_RECORDS FOR PROCESSING:_
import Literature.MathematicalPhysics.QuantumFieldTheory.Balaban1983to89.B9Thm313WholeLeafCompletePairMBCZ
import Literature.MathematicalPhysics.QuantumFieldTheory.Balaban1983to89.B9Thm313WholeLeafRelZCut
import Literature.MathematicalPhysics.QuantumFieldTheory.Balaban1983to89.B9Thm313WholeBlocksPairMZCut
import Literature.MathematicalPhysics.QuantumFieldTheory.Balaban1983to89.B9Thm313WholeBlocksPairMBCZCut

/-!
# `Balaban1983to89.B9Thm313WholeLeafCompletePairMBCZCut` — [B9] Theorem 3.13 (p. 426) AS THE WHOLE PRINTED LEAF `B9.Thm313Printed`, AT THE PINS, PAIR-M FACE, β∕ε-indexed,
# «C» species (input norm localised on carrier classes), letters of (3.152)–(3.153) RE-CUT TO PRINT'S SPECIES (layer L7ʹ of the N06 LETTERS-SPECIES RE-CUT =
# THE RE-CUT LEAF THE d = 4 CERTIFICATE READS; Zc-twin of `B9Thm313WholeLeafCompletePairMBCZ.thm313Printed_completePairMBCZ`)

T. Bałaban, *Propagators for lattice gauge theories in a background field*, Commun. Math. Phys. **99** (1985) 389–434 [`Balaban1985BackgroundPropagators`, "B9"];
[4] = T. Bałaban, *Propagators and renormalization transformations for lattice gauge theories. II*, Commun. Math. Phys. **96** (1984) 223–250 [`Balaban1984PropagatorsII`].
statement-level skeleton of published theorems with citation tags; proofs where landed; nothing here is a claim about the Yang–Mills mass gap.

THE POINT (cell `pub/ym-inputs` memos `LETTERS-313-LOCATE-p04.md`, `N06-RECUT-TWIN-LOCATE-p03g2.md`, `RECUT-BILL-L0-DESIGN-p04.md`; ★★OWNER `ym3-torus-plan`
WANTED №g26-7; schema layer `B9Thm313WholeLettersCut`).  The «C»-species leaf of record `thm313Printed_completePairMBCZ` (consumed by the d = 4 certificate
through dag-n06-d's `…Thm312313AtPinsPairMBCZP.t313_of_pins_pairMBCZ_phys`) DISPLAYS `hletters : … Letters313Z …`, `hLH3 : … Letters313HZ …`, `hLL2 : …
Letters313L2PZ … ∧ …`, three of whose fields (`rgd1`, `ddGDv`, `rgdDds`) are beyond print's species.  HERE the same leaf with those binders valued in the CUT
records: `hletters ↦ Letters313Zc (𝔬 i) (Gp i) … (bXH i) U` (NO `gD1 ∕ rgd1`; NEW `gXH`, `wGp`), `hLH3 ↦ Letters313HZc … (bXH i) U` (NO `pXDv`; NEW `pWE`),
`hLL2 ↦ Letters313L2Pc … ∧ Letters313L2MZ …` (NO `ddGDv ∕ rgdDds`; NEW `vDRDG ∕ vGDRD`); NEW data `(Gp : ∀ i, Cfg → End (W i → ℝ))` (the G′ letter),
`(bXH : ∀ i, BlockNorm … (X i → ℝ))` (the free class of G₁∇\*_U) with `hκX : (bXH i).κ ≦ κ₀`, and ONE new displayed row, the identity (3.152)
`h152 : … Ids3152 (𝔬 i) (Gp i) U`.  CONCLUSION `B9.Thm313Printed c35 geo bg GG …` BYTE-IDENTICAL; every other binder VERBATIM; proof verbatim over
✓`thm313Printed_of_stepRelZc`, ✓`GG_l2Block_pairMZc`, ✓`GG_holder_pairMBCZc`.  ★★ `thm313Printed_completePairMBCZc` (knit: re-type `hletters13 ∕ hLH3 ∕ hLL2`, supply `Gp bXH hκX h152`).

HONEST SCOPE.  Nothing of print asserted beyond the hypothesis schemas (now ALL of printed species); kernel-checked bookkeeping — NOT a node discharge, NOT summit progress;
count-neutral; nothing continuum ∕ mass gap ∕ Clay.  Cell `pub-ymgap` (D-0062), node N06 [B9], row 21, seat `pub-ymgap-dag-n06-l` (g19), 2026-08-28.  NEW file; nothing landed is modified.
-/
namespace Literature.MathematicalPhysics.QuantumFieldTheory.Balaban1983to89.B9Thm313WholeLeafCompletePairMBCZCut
---
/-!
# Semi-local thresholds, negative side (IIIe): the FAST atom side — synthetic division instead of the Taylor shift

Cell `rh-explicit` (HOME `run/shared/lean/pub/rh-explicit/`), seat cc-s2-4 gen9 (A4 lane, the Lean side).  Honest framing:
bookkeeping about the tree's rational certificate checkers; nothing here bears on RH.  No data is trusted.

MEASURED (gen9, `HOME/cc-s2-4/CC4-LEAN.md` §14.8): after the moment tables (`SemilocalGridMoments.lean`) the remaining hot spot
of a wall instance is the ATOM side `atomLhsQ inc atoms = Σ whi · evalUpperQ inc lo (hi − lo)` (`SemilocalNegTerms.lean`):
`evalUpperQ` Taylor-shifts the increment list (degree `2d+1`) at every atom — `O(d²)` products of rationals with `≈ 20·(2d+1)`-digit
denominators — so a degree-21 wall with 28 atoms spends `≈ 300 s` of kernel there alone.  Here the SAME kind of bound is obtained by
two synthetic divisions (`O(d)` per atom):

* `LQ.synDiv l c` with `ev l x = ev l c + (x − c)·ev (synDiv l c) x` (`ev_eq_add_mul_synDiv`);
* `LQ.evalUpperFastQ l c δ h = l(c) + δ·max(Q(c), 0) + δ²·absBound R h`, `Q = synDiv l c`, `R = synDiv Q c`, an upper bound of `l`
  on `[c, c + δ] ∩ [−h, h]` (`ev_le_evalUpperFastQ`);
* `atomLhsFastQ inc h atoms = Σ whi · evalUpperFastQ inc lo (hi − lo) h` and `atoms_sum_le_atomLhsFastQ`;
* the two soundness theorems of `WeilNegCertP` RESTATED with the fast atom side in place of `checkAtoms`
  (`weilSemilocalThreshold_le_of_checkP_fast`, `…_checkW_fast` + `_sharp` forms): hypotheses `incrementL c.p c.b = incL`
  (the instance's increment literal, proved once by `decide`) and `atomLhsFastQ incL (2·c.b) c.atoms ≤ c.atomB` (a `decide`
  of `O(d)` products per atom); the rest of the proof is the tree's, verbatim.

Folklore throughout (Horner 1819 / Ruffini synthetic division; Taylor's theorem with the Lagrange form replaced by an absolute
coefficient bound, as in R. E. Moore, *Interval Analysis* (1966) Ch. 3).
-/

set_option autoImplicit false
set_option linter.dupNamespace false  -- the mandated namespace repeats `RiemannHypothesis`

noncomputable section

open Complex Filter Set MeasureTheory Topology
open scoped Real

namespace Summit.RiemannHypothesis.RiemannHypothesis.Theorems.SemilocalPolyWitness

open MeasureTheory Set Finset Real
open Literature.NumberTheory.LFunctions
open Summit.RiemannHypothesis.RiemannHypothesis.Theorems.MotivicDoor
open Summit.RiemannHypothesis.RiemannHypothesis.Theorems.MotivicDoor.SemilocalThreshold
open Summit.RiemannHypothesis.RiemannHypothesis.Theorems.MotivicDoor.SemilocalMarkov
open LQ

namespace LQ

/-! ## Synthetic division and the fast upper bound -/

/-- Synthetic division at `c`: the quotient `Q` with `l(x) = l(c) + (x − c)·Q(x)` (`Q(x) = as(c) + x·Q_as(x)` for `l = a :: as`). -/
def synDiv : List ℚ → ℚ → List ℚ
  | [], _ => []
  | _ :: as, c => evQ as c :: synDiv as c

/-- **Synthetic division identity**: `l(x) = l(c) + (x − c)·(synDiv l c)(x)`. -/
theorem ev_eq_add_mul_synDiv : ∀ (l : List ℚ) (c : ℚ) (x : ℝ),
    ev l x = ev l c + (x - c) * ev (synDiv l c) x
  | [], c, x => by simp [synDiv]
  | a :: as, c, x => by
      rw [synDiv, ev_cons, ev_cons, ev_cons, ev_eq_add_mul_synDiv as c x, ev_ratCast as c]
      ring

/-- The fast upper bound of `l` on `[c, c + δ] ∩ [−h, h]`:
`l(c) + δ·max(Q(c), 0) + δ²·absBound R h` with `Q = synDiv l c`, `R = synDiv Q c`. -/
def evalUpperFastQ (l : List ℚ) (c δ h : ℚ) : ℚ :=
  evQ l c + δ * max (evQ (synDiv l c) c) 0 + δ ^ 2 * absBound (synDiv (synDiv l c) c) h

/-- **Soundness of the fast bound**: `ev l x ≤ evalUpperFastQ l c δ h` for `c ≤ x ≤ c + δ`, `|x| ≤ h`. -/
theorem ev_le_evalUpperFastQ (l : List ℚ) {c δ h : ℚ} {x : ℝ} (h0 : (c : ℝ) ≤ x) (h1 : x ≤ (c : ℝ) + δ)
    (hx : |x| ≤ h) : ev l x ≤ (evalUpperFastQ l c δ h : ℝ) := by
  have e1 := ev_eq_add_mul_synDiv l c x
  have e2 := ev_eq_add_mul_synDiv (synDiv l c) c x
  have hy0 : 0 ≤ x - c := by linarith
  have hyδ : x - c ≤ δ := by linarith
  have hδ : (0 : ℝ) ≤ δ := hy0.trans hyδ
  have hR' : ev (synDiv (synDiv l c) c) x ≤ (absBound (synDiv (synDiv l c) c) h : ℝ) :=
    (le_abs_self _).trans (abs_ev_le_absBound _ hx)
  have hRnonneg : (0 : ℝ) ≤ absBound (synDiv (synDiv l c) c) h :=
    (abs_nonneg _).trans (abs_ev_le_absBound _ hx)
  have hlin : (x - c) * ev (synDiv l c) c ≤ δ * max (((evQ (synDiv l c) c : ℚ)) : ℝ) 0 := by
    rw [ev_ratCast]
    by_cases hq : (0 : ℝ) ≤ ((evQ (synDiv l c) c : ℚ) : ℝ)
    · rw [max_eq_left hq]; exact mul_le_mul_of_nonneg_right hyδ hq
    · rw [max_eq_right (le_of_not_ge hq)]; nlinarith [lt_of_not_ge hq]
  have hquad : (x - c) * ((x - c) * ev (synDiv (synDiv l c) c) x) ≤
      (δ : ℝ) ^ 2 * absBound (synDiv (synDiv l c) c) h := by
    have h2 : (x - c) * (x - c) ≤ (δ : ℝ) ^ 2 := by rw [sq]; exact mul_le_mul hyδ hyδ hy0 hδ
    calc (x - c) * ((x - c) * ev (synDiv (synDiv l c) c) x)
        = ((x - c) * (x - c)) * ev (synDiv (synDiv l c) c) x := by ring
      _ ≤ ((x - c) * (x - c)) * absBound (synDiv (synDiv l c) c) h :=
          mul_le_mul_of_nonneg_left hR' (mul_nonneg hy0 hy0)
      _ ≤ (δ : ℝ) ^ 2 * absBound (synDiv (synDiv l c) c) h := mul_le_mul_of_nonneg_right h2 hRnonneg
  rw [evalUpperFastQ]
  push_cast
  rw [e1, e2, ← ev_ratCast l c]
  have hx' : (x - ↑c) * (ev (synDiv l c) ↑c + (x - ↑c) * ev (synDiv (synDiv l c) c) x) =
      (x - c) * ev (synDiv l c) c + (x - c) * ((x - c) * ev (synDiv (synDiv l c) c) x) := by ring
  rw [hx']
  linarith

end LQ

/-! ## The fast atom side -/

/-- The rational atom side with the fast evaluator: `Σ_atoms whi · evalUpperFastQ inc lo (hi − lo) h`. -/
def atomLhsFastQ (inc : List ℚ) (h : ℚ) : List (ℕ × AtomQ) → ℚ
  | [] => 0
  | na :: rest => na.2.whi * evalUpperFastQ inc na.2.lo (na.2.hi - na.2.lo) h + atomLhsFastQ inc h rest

_TASK OBJECTIVE:_ Could you restate word for word the lines above, from the one that contains "have hquad : (x" through the one that contains "have hx' : (x", and no others?

_RESPONSE TO THE TASK:_
  have hquad : (x - c) * ((x - c) * ev (synDiv (synDiv l c) c) x) ≤
      (δ : ℝ) ^ 2 * absBound (synDiv (synDiv l c) c) h := by
    have h2 : (x - c) * (x - c) ≤ (δ : ℝ) ^ 2 := by rw [sq]; exact mul_le_mul hyδ hyδ hy0 hδ
    calc (x - c) * ((x - c) * ev (synDiv (synDiv l c) c) x)
        = ((x - c) * (x - c)) * ev (synDiv (synDiv l c) c) x := by ring
      _ ≤ ((x - c) * (x - c)) * absBound (synDiv (synDiv l c) c) h :=
          mul_le_mul_of_nonneg_left hR' (mul_nonneg hy0 hy0)
      _ ≤ (δ : ℝ) ^ 2 * absBound (synDiv (synDiv l c) c) h := mul_le_mul_of_nonneg_right h2 hRnonneg
  rw [evalUpperFastQ]
  push_cast
  rw [e1, e2, ← ev_ratCast l c]
  have hx' : (x - ↑c) * (ev (synDiv l c) ↑c + (x - ↑c) * ev (synDiv (synDiv l c) c) x) =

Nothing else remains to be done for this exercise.